2. The use of organs in therapy poses a risk of transmission of diseases to the recipient; infectious or cancerous diseases could be transmitted. While most Member States have adopted legislation on the ethical aspects of organ transplantation, many have yet to agree on rules covering quality and safety. In 2003, the Commission carried out a survey of legal requirements relating to organ transplantation in the EU which showed discrepancies in quality and safety requirements between Member States i.
3. The exchange of organs between Member States in an effort to achieve better quality in the allocation process is already common practice. There are, however, large differences between the number of organs exchanged across borders between Member States that have set up bodies and laid down rules for the international exchange of organs such as Eurotransplant and Scandiatransplant and the other Member States.
4. The shortage of organs is a major factor affecting transplantation programmes. Nearly 56.000 patients are now on waiting lists i. Mortality rates while waiting for a heart, liver or lung transplant usually range from 15 to 30%. Donation rates and availability of organs varies considerably across Europe with achievable good practice delivering far greater benefits in some Member States than in others.
5. One of the potential consequences of the scarcity of organs is the trafficking of human organs by organised criminal groups. Trafficking in human organs can be linked with trafficking in human beings for the purpose of the removal of organs which constitutes a serious violation of fundamental rights and, in particular, of human dignity and physical integrity. It is recognised that the best way of fighting organ trafficking is increasing the number of available organs and securing their quality and safety. This Directive, although having as its first objective the safety and quality of organs, will indirectly contribute to combating organ trafficking through the establishment of competent authorities, the authorisation of transplantation centres, the establishment of conditions of procurement and systems of traceability.
6. Since 1999, Article 152 of the EC Treaty, as introduced by the Treaty of Amsterdam, has enabled the European Parliament and the Council to adopt health measures setting high standards of quality and safety of organs and substances of human origin, blood and blood derivatives. The Community has already adopted directives, on quality and safety standards for blood in 2003 and for Tissues and Cells in 2004.
7. There are important differences between organ transplantation and the use of other human substances such as blood, tissues and cells. Given the current shortage of organs, two factors have to be balanced: the need for organs' transplantation that is usually a matter of life and death with the need to ensure high standards of quality and safety.
8. The Venice Conference on Safety and Quality in Organ Donation and Transplantation in the European Union was held on 17-18 September 2003 under the Italian presidency.
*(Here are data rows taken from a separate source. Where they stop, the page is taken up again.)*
import Mathlib.Analysis.Calculus.InverseFunctionTheorem.FDeriv
import Mathlib.Analysis.Calculus.ContDiff.Operations
import Mathlib.Analysis.Calculus.ContDiff.RCLike
import Mathlib.Analysis.Calculus.FDeriv.Equiv
import Mathlib.Analysis.Calculus.FDeriv.Mul
import Mathlib.Analysis.Calculus.Deriv.Slope
import Mathlib.Analysis.Calculus.Deriv.Comp
import Mathlib.Analysis.Calculus.Deriv.Mul
import Mathlib.Analysis.InnerProductSpace.Calculus
import Mathlib.Analysis.SpecialFunctions.SmoothTransition
import Mathlib.Analysis.Normed.Operator.Bilinear
import Mathlib.Geometry.Euclidean.Inversion.Basic
import Mathlib.Topology.Order.IntermediateValue
import Mathlib.Geometry.Manifold.Diffeomorph
import Mathlib.LinearAlgebra.FiniteDimensional.Basic
import Mathlib.Topology.Algebra.Module.FiniteDimension
import Literature.Topology.FourManifolds.CompactlySupportedDiffeo
import HarnessLib

/-!
# Extending an inverted germ of a local diffeomorphism to a diffeomorphism of `ℝⁿ`

Trunk `Literature/Topology/FourManifolds` (differential topology support for route
`SmoothPoincare4/SymplecticCap`, fact `Literature.Geometry.Symplectic.palais_puncturedSphere_chartForm` of
`Literature/Geometry/Symplectic/GromovMcDuffChartForm.lean`). Everything here is PROVED
(no named facts); the file is the Euclidean-space half of the discharge of that fact.

## Main result

Let `F` be a finite-dimensional real inner product space, `ι z = z / ‖z‖²` the inversion in the
unit sphere (`Literature.Topology.FourManifolds.sphereInversion`; on `ℝ⁴` this is `Literature.Geometry.Symplectic.inversion` verbatim) and
`h : F → F` a map which is `C^∞` on a neighbourhood of `0`, with `h 0 = 0` and invertible
differential `Dh(0)`. Then (`Literature.Topology.FourManifolds.exists_diffeomorph_sphereInversion_conj`)

> there are a diffeomorphism `G : F ≃ₘ F` and `δ > 0` with `G (ι y) = ι (h y)` for all
> `0 < ‖y‖ < δ`,

i.e. the germ *at infinity* `ι ∘ h ∘ ι` of the inverted local diffeomorphism extends to a global
diffeomorphism of `F`. This is the form of **Palais' local-triviality / disc theorem** (Palais
1960, Thm. B and §5; Hirsch, *Differential Topology*, Ch. 8, Thm. 3.1) that the punctured-sphere
chart statement consumes: after stereographic projection, straightening a diffeomorphism
`M ∖ {p} ≅ ℝⁿ` so that it becomes the inverted chart near the puncture is exactly extending the
inverted transition germ to a diffeomorphism of `ℝⁿ`.

## Proof (elementary)

1. `Literature.Topology.FourManifolds.diffeomorphOfContDiffBijective` — **global inverse function theorem**: a smooth
   bijection of `F` with everywhere-injective differential is a diffeomorphism (Mathlib's
   `isOpenMap_of_hasStrictFDerivAt_equiv` + `Homeomorph.contDiff_symm`).
2. `Literature.Topology.FourManifolds.GermExtension.exists_diffeomorph_eq_near_zero_eq_id_far` — **germ extension,
   tangent-to-the-identity case**: if `Dh₁(0) = id`, some diffeomorphism `H` of `F` equals `h₁`
   on `closedBall 0 δ` and `id` outside the unit ball. This is a repackaging of the tree's
   bump-function splice `Literature.Topology.FourManifolds.exists_diffeomorph_eq_of_fderiv_eq_id`
   (`Literature/Topology/FourManifolds/CompactlySupportedDiffeo.lean`, Hirsch Ch. 8 §3).
3. `Literature.Topology.FourManifolds.sphereInversion` is Mathlib's `EuclideanGeometry.inversion 0 1` (proved:
   `Literature.Topology.FourManifolds.sphereInversion.eq_inversion`), kept in the definitional shape `(‖z‖²)⁻¹ • z` of
   `Literature.Geometry.Symplectic.inversion`; its involutivity/norm/`C^n` API is transported from Mathlib.
   `Literature.Topology.FourManifolds.sphereConjDiffeomorph` — **`ι`-conjugation**: for such `H`, `ι H ι` is a diffeomorphism
   of `F` (the identity on the unit ball) with `(ι H ι) (ι y) = ι (H y)`.
4. `Literature.InvertedLinear.*` — **straightening the linear part**: for `A ∈ GL(F)` the map
   `ι A ι (z) = (‖z‖² / ‖A z‖²) • A z` is homogeneous of degree one but not smooth at `0` unless
   `A` is conformal; the radial interpolation `G₂ z = μ(z) • A z`, `μ = ρ + χ (c - ρ)` with
   `ρ = ‖z‖²/‖Az‖² ≥ c = (‖A‖² + 1)⁻¹` and `χ = smoothTransition (2 - ‖z‖²)`, is smooth, equals
   `c • A` on the unit ball and `ι A ι` for `‖z‖² ≥ 2`, is bijective (ray by ray, `t ↦ t μ(tz)` is
   strictly increasing and `≥ c t`) and has injective differential (`Dμ(z) z ≥ 0` by monotonicity
   along rays), hence is a diffeomorphism by step 1.
5. Assembly: with `A = Dh(0)`, `h₁ = A⁻¹ ∘ h`, `G = G₂ ∘ (ι H ι)`:
   `G (ι y) = G₂ (ι (h₁ y)) = ι (A (h₁ y)) = ι (h y)` for `y ≠ 0` small.

## References

* R. S. Palais, *Extending diffeomorphisms*, Proc. Amer. Math. Soc. 11 (1960), 274–277, Thm. B,
  §5 [Palais1960].
* M. W. Hirsch, *Differential Topology*, GTM 33, Springer (1976), Ch. 8, Thm. 3.1.
* J. Milnor, *Topology from the differentiable viewpoint* (1965), §6, Lemma (homogeneity /
  isotopy extension by compactly supported perturbations of the identity).
-/

open scoped Manifold ContDiff Topology NNReal
open Function Set Metric

noncomputable section

namespace Literature.Topology.FourManifolds


section NormedSpace

variable {F : Type*} [NormedAddCommGroup F] [NormedSpace ℝ F] [FiniteDimensional ℝ F]

/-! ### A global inverse function theorem -/


/-- The derivative of `f` at `a` as a continuous linear equivalence, when it is injective
(finite dimension). [folklore] -/
noncomputable def fderivEquivOfInjective (f : F → F) (a : F)
    (h : Injective (fderiv ℝ f a)) : F ≃L[ℝ] F :=
  (LinearEquiv.ofInjectiveEndo (fderiv ℝ f a : F →ₗ[ℝ] F) h).toContinuousLinearEquiv

/-- `fderivEquivOfInjective f a h` is `fderiv ℝ f a` as a continuous linear map. [folklore] -/
@[simp] theorem coe_fderivEquivOfInjective (f : F → F) (a : F) (h : Injective (fderiv ℝ f a)) :
    ((fderivEquivOfInjective f a h : F ≃L[ℝ] F) : F →L[ℝ] F) = fderiv ℝ f a := by
  ext v; rfl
The conclusions of the expert conference organised by the Italian government during its Presidency of the EU Council listed the shortage of organs as the main priority in this area and stressed the importance of addressing the quality and safety aspects given the current situation regarding the supply and demand for organs.
9. When adopting the Tissues and cells Directive on 31 March 2004, the Commission committed itself to conducting a thorough scientific review of the situation regarding organ transplantation. On 31 May 2007, the Commission adopted a Communication on organ donation and transplantation i based on that analysis. This Communication proposes what activities the EU should undertake in the field of organ transplantation. The Communication concludes that a flexible European legal framework establishing quality and safety standards would be the right Community response to meeting the mandate provided in Article 152 i (a) of the Treaty.
10. On 6 December 2007, the Council adopted conclusions on organ donation and transplantation. The Council recognises the importance of having high standards with respect to the quality and safety of organs for transplantation, so as to ensure a high level of protection for patients throughout Europe and called on the Commission to consult the Member States, and continue its examination of the need for an EU framework on quality and safety for human organs.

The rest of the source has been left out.